**Exercise:**
From the line with "intro τ₁ τ₂ h₁ h₂" through the line with "have hτ' := h τ hτ", inclusive, return each line of the data below exactly and leave the rest out.

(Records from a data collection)
import Summits.Ventures.Crystal3D.Theorems.StickyWulffConstantCoaxialWallLawEndRowOnSiteDefsA
import HarnessLib

/-!
# Definitions: the FLAT (A) census summand — two-payer clause dropped, one unit charged per activation

HONEST FRAMING. Venture `Summits/Ventures/Crystal3D` (cell `crystal3d-full`), crux `CoaxialWallLaw`
(stmt-Ventures-19481, `route-Ventures-StickyWulffConstant`), REGISTERED line `WallLedgerF` (planner cf-p1), open stub
`stub_coaxialTwoSlabAdhesion`.  DEFINITIONS ONLY (objects the lane's ON-SITE/TAIL decomposition of the typed rows
`EndRowTransA / EndRowTwinHalfTurnA` (`…EndRowDefsA`, `…EndRowOnSiteDefsA`) needs for the OUTER-SHELL REDUCTION,
19481-p1 g13 TAIL AUDIT 2026-08-28): nothing is claimed here; F-C1 not moved.

WHY.  The summand `localSummandA v S₁ S₂ X z` of the typed (A) row at a payer `z` reads the window `X ∩ B̄(z, 3)`; the
certificate universe U-W(`v_max`) bounds the number of vacancies in that window, and the typed TAIL must then cover every
window with more vacancies — but windows with two extra IRRELEVANT vacancies in the outer shell `2 < dist z x ≤ 3` carry
the census maximum `1783/420` exactly (TAIL AUDIT part 1), so no counting argument can discharge that tail.  The balls of
the outer shell enter the summand only by (i) completing readers' dozens and clause-(A) predecessors (presence-monotone),
(ii) the far-slot emptiness of twin readings (on Barlow sites never a site), (iii) the degrees of the payers pooled at
radius `1` (absence only raises `pooledDef`) and (iv) ACTIVATING the two-payer clause `HasTwoPayers` of an end ball —
the one non-monotone effect.  The FLAT summand below removes (iv): the two-payer clause is dropped from the multiplicity
and one unit of deficiency is charged to the pool of an end ball WITHOUT two payers (an activation by outer absences costs
at least one unit of deficiency inside `B̄(b, 1)`).  The reduction theorem (`…EndRowOuterShell`):
`localSummandA v S₁ S₂ X z ≤ localSummandFlat v S₁ S₂ X' z` whenever `X ⊆ X'` agree inside `B̄(z, 2)` and `X' ∖ X`
avoids the far slots of the twin readings of `X` near `z` — so a certificate over INNER vacancy patterns (outer sites
occupied) evaluated with the flat summand bounds every outer filling.

* `IsEndPairFlat X v S₁ S₂ b q` — `IsEndPairA` without `HasTwoPayers X b`;
* `endMultFlat`, `pooledDefFlat X b := pooledDef X b + [¬ HasTwoPayers X b]`, `localSummandFlat v S₁ S₂ X z`;
* `isEndPairFlat_of_isEndPairA`, `endMultA_le_endMultFlat_self`, `pooledDef_le_pooledDefFlat` (same configuration).
WHAT THIS IS NOT: not a census fact, not the reduction theorem, not a change of the typed rows; F-C1 not moved.
-/

noncomputable section

namespace Summit.Ventures.Crystal3D.Theorems

open Summit.Ventures.Crystal3D Finset
open scoped InnerProductSpace

section Defs

variable (X : Finset (EuclideanSpace ℝ (Fin 3)))

/-- (A)-END PAIR WITHOUT THE TWO-PAYER CLAUSE: `IsEndPairA` with `HasTwoPayers X b` dropped. -/
def IsEndPairFlat (v : WordVersion) (S₁ S₂ : PlateSystem) (b q : EuclideanSpace ℝ (Fin 3)) : Prop :=
  q ∈ X ∧ b ∈ X ∧ ∃ G d, (S₁.Adm G d ∨ S₂.Adm G d) ∧ q - d ∈ X ∧ IsEndMove X v G d q b

open scoped Classical in
/-- END MULTIPLICITY without the two-payer clause. -/
def endMultFlat (v : WordVersion) (S₁ S₂ : PlateSystem) (b : EuclideanSpace ℝ (Fin 3)) : ℕ :=
  (X.filter fun q => IsEndPairFlat X v S₁ S₂ b q).card

open scoped Classical in
/-- POOLED DEFICIENCY WITH ACTIVATION CHARGE: `pooledDef X b`, plus one unit if `b` does NOT have two payers in `X`
(an activation of the two-payer clause by removing balls outside `B̄(b, 1)` costs at least one unit of deficiency
inside `B̄(b, 1)`). -/
def pooledDefFlat (b : EuclideanSpace ℝ (Fin 3)) : ℝ :=
  pooledDef X b + if HasTwoPayers X b then 0 else 1

end Defs

open scoped Classical in
/-- THE FLAT SUMMAND at the payer `z`: the summand of `LocalEndRowA` with `endMultFlat / pooledDefFlat` in place of
`endMultA / pooledDef`. -/
def localSummandFlat (v : WordVersion) (S₁ S₂ : PlateSystem) (X : Finset (EuclideanSpace ℝ (Fin 3)))
    (z : EuclideanSpace ℝ (Fin 3)) : ℝ :=
  ∑ b ∈ X.filter (fun b => dist z b ≤ 1 ∧ 0 < endMultFlat X v S₁ S₂ b),
    (endMultFlat X v S₁ S₂ b : ℝ) / pooledDefFlat X b


/-! ### Same-configuration comparisons -/

section Self

variable {X : Finset (EuclideanSpace ℝ (Fin 3))} {v : WordVersion} {S₁ S₂ : PlateSystem}

/-- An (A)-end pair is a flat end pair of the same configuration. -/
theorem isEndPairFlat_of_isEndPairA {b q : EuclideanSpace ℝ (Fin 3)} (h : IsEndPairA X v S₁ S₂ b q) :
    IsEndPairFlat X v S₁ S₂ b q := by
  obtain ⟨hq, hb, -, G, d, hadm, hpred, hmove⟩ := h
  exact ⟨hq, hb, G, d, hadm, hpred, hmove⟩

open scoped Classical in
/-- `endMultA ≤ endMultFlat` on the same configuration. -/
theorem endMultA_le_endMultFlat_self (b : EuclideanSpace ℝ (Fin 3)) :
    endMultA X v S₁ S₂ b ≤ endMultFlat X v S₁ S₂ b := by
  unfold endMultA endMultFlat
  exact card_le_card fun q hq => by
    rw [mem_filter] at hq ⊢
    exact ⟨hq.1, isEndPairFlat_of_isEndPairA hq.2⟩

open scoped Classical in
/-- `pooledDef ≤ pooledDefFlat` on the same configuration (the activation charge is nonnegative). -/
theorem pooledDef_le_pooledDefFlat (b : EuclideanSpace ℝ (Fin 3)) : pooledDef X b ≤ pooledDefFlat X b := by
  unfold pooledDefFlat
  split_ifs <;> linarith

end Self

end Summit.Ventures.Crystal3D.Theorems

end
/-! ### §2 The twist exponent dies on inertia — version on `G_F` (twin of `RangeTransport.twistExponent_eq_zero_of_inertia`) -/

/-- **The twist exponent vanishes on inertia, given twist relations on `G_F = {τ | τ fixes μ_m}` and the printed
Tate–Sen theorem.** Let `0 < m`, `p ∤ m`, and let `E ≠ 0` in `𝓞_{ℂ_p}⟦T⟧` carry, for every `τ ∈ G_F` (continuous
extensions `T_τ`), a twist relation `T_τĒ = d(τ)·B_{a(τ)}·Ē` with `d(τ) ≠ 0`. Then `a` is additive and continuous ON
`G_F` (`twist_mul` ∕ `twist_unique`; the two-coefficient formula of `continuous_twistExponent` on the subset), the
periods of `twist_period` (whose rational base points every `T_τ` fixes) are semi-invariants on `G_F`
(`twist_divXPowOrder`), so the shape `tateSenShape_of_tateSenCharacterVanishing` forces `a(τ) = 0` for every INERTIAL
`τ`. = the tree's `twistExponent_eq_zero_of_inertia` with every quantifier restricted to `G_F` and K3's `hSen`
replaced by the printed fact. [cite: BrinonConrad2009, Thm. 2.2.7] [cite: Tate1967, §3.3 Theorem 2]
[cite: Washington1997, §5.1] -/
theorem twistExponent_eq_zero_on_inertia_of_tateSenCharacter (hTS : TateSenCharacterVanishing p) {m : ℕ}
    (hm : 0 < m) (hpm : ¬ p ∣ m)
    (T : (PadicAlgCl p ≃ₐ[ℚ_[p]] PadicAlgCl p) → ℂ_[p] →+* ℂ_[p])
    (hT : ∀ τ, Continuous (T τ)) (hTτ : ∀ τ (x : PadicAlgCl p), T τ x = τ x)
    {E : PowerSeries 𝓞_ℂ_[p]} (hE : E ≠ 0) {a : (PadicAlgCl p ≃ₐ[ℚ_[p]] PadicAlgCl p) → ℤ_[p]}
    {d : (PadicAlgCl p ≃ₐ[ℚ_[p]] PadicAlgCl p) → ℂ_[p]} (hd : ∀ τ, d τ ≠ 0)
    (h : ∀ τ, (∀ ζ : PadicAlgCl p, ζ ^ m = 1 → τ ζ = ζ) → (E.map (PadicComplexInt p).subtype).map (T τ) =
      C (d τ) * ((((binomialSeries ℤ_[p] (a τ)).map (R1.toCpInt p)) * E).map
        (PadicComplexInt p).subtype)) :
    ∀ τ, (∀ ζ : PadicAlgCl p, (∃ k : ℕ, 0 < k ∧ ¬ p ∣ k ∧ ζ ^ k = 1) → τ ζ = ζ) → a τ = 0 := by
  -- the subgroup `G_F`
  set P : (PadicAlgCl p ≃ₐ[ℚ_[p]] PadicAlgCl p) → Prop := fun τ ↦ ∀ ζ : PadicAlgCl p, ζ ^ m = 1 → τ ζ = ζ
    with hPdef
  have hP1 : P 1 := fun _ _ ↦ rfl
  have hPmul : ∀ τ₁ τ₂, P τ₁ → P τ₂ → P (τ₁ * τ₂) := fun τ₁ τ₂ h₁ h₂ ζ hζ ↦ by
    rw [AlgEquiv.mul_apply, h₂ ζ hζ, h₁ ζ hζ]
  change ∀ τ, P τ → _ at h
  -- `a` is additive on `P`
  have hmul : ∀ τ₁ τ₂, P τ₁ → P τ₂ → a (τ₁ * τ₂) = a τ₁ + a τ₂ := by
    intro τ₁ τ₂ h₁ h₂
    have h12 := twist_mul (hTτ τ₁) (h τ₁ h₁) (h τ₂ h₂)
    have hT12 : T (τ₁ * τ₂) = (T τ₁).comp (T τ₂) :=
      extension_mul (hT τ₁) (hTτ τ₁) (hT τ₂) (hTτ τ₂) (hT _) (hTτ _)
    have h' : (E.map (PadicComplexInt p).subtype).map (T (τ₁ * τ₂)) =
        ((E.map (PadicComplexInt p).subtype).map (T τ₂)).map (T τ₁) := by
      rw [hT12, map_comp, RingHom.comp_apply]
    rw [h (τ₁ * τ₂) (hPmul _ _ h₁ h₂), h12] at h'
    exact (twist_unique hE (hd _) h').2
  -- `a` is continuous on `P`: a rational function of two orbits there
  have hcont : ContinuousOn a {τ | P τ} := by
    set F := E.map (PadicComplexInt p).subtype with hF
    have hF0 : F ≠ 0 := fun h0 ↦ hE (map_subtype_eq_zero_iff.1 h0)
    set m := F.order.toNat with hm
    set e₀ := coeff m F with he₀
    set e₁ := coeff (m + 1) F with he₁
    have he : e₀ ≠ 0 := coeff_order hF0
    have hid : ∀ τ, P τ → T τ e₀ = d τ * e₀ ∧
        T τ e₁ = d τ * (e₁ + algebraMap ℚ_[p] ℂ_[p] ((a τ : ℤ_[p]) : ℚ_[p]) * e₀) := by
      intro τ hτ
      obtain ⟨h0, h1⟩ := coeff_order_binomialTwist_mul (a τ) F
      have hτ' := h τ hτ
      rw [map_mul] at hτ'
      refine ⟨?_, ?_⟩
      · have := congrArg (coeff m) hτ'
        rwa [coeff_map, coeff_C_mul, h0] at this
      · have := congrArg (coeff (m + 1)) hτ'
        rwa [coeff_map, coeff_C_mul, h1] at this
    have hTe : ∀ τ, T τ e₀ ≠ 0 := fun τ h0 ↦ by
      have : ‖e₀‖ = 0 := by rw [← norm_extension (hT τ) (hTτ τ) e₀, h0, norm_zero]
      exact he (norm_eq_zero.1 this)
    have hformula : ∀ τ, P τ → algebraMap ℚ_[p] ℂ_[p] ((a τ : ℤ_[p]) : ℚ_[p]) =
        (T τ e₁ * e₀ - T τ e₀ * e₁) / (T τ e₀ * e₀) := by
      intro τ hτ
      obtain ⟨h0, h1⟩ := hid τ hτ
      rw [eq_div_iff (mul_ne_zero (hTe τ) he), h1, h0]
      ring
    have hcontF : Continuous fun τ ↦ (T τ e₁ * e₀ - T τ e₀ * e₁) / (T τ e₀ * e₀) :=
      (((continuous_orbit T hT hTτ e₁).mul continuous_const).sub
        ((continuous_orbit T hT hTτ e₀).mul continuous_const)).div
        ((continuous_orbit T hT hTτ e₀).mul continuous_const) fun τ ↦ mul_ne_zero (hTe τ) he
    have hcont' : ContinuousOn (fun τ ↦ algebraMap ℚ_[p] ℂ_[p] ((a τ : ℤ_[p]) : ℚ_[p]))
        {τ | P τ} :=
      hcontF.continuousOn.congr fun τ hτ ↦ hformula τ hτ
    exact (isometry_padicInt_padicComplex (p := p)).isEmbedding.continuousOn_iff.2 hcont'
  -- the periods, on `E₁ = E / T^{ord E}`
  set E₁ := E.divXPowOrder with hE₁
  have he0 : ((constantCoeff E₁ : 𝓞_ℂ_[p]) : ℂ_[p]) ≠ 0 := by
    intro h0
    have : constantCoeff E₁ = 0 := Subtype.ext h0
    exact hE (constantCoeff_divXPowOrder_eq_zero_iff.1 this)
  have h₁ : ∀ τ, P τ → (E₁.map (PadicComplexInt p).subtype).map (T τ) =
      C (d τ) * ((((binomialSeries ℤ_[p] (a τ)).map (R1.toCpInt p)) * E₁).map
        (PadicComplexInt p).subtype) := fun τ hτ ↦ twist_divXPowOrder (h τ hτ)
  refine tateSenShape_of_tateSenCharacterVanishing hTS hm hpm T hT hTτ a hmul hcont
    ⟨‖((constantCoeff E₁ : 𝓞_ℂ_[p]) : ℂ_[p])‖, norm_pos_iff.2 he0, fun w ψ hψc hψ1 hw ↦ ?_⟩
  have hx1 : ‖algebraMap ℚ_[p] ℂ_[p] w - 1‖ < 1 :=
    hw.trans_le (R1.norm_coe_padicComplexInt_le_one p _)
  obtain ⟨v, hv⟩ := intSeries_exists_hasValueAt E₁ hx1
  refine ⟨v / ((constantCoeff E₁ : 𝓞_ℂ_[p]) : ℂ_[p]), ?_, fun τ hτ ↦ ?_⟩
  · exact div_ne_zero (twist_period (hT 1) (hTτ 1) (hd 1) (h₁ 1 hP1) hw hψc hψ1 hv).1 he0
  · exact (twist_period (hT τ) (hTτ τ) (hd τ) (h₁ τ hτ) hw hψc hψ1 hv).2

**Answer area:**
    intro τ₁ τ₂ h₁ h₂
    have h12 := twist_mul (hTτ τ₁) (h τ₁ h₁) (h τ₂ h₂)
    have hT12 : T (τ₁ * τ₂) = (T τ₁).comp (T τ₂) :=
      extension_mul (hT τ₁) (hTτ τ₁) (hT τ₂) (hTτ τ₂) (hT _) (hTτ _)
    have h' : (E.map (PadicComplexInt p).subtype).map (T (τ₁ * τ₂)) =
        ((E.map (PadicComplexInt p).subtype).map (T τ₂)).map (T τ₁) := by
      rw [hT12, map_comp, RingHom.comp_apply]
    rw [h (τ₁ * τ₂) (hPmul _ _ h₁ h₂), h12] at h'
    exact (twist_unique hE (hd _) h').2
  -- `a` is continuous on `P`: a rational function of two orbits there
  have hcont : ContinuousOn a {τ | P τ} := by
    set F := E.map (PadicComplexInt p).subtype with hF
    have hF0 : F ≠ 0 := fun h0 ↦ hE (map_subtype_eq_zero_iff.1 h0)
    set m := F.order.toNat with hm
    set e₀ := coeff m F with he₀
    set e₁ := coeff (m + 1) F with he₁
    have he : e₀ ≠ 0 := coeff_order hF0
    have hid : ∀ τ, P τ → T τ e₀ = d τ * e₀ ∧
        T τ e₁ = d τ * (e₁ + algebraMap ℚ_[p] ℂ_[p] ((a τ : ℤ_[p]) : ℚ_[p]) * e₀) := by
      intro τ hτ
      obtain ⟨h0, h1⟩ := coeff_order_binomialTwist_mul (a τ) F
      have hτ' := h τ hτ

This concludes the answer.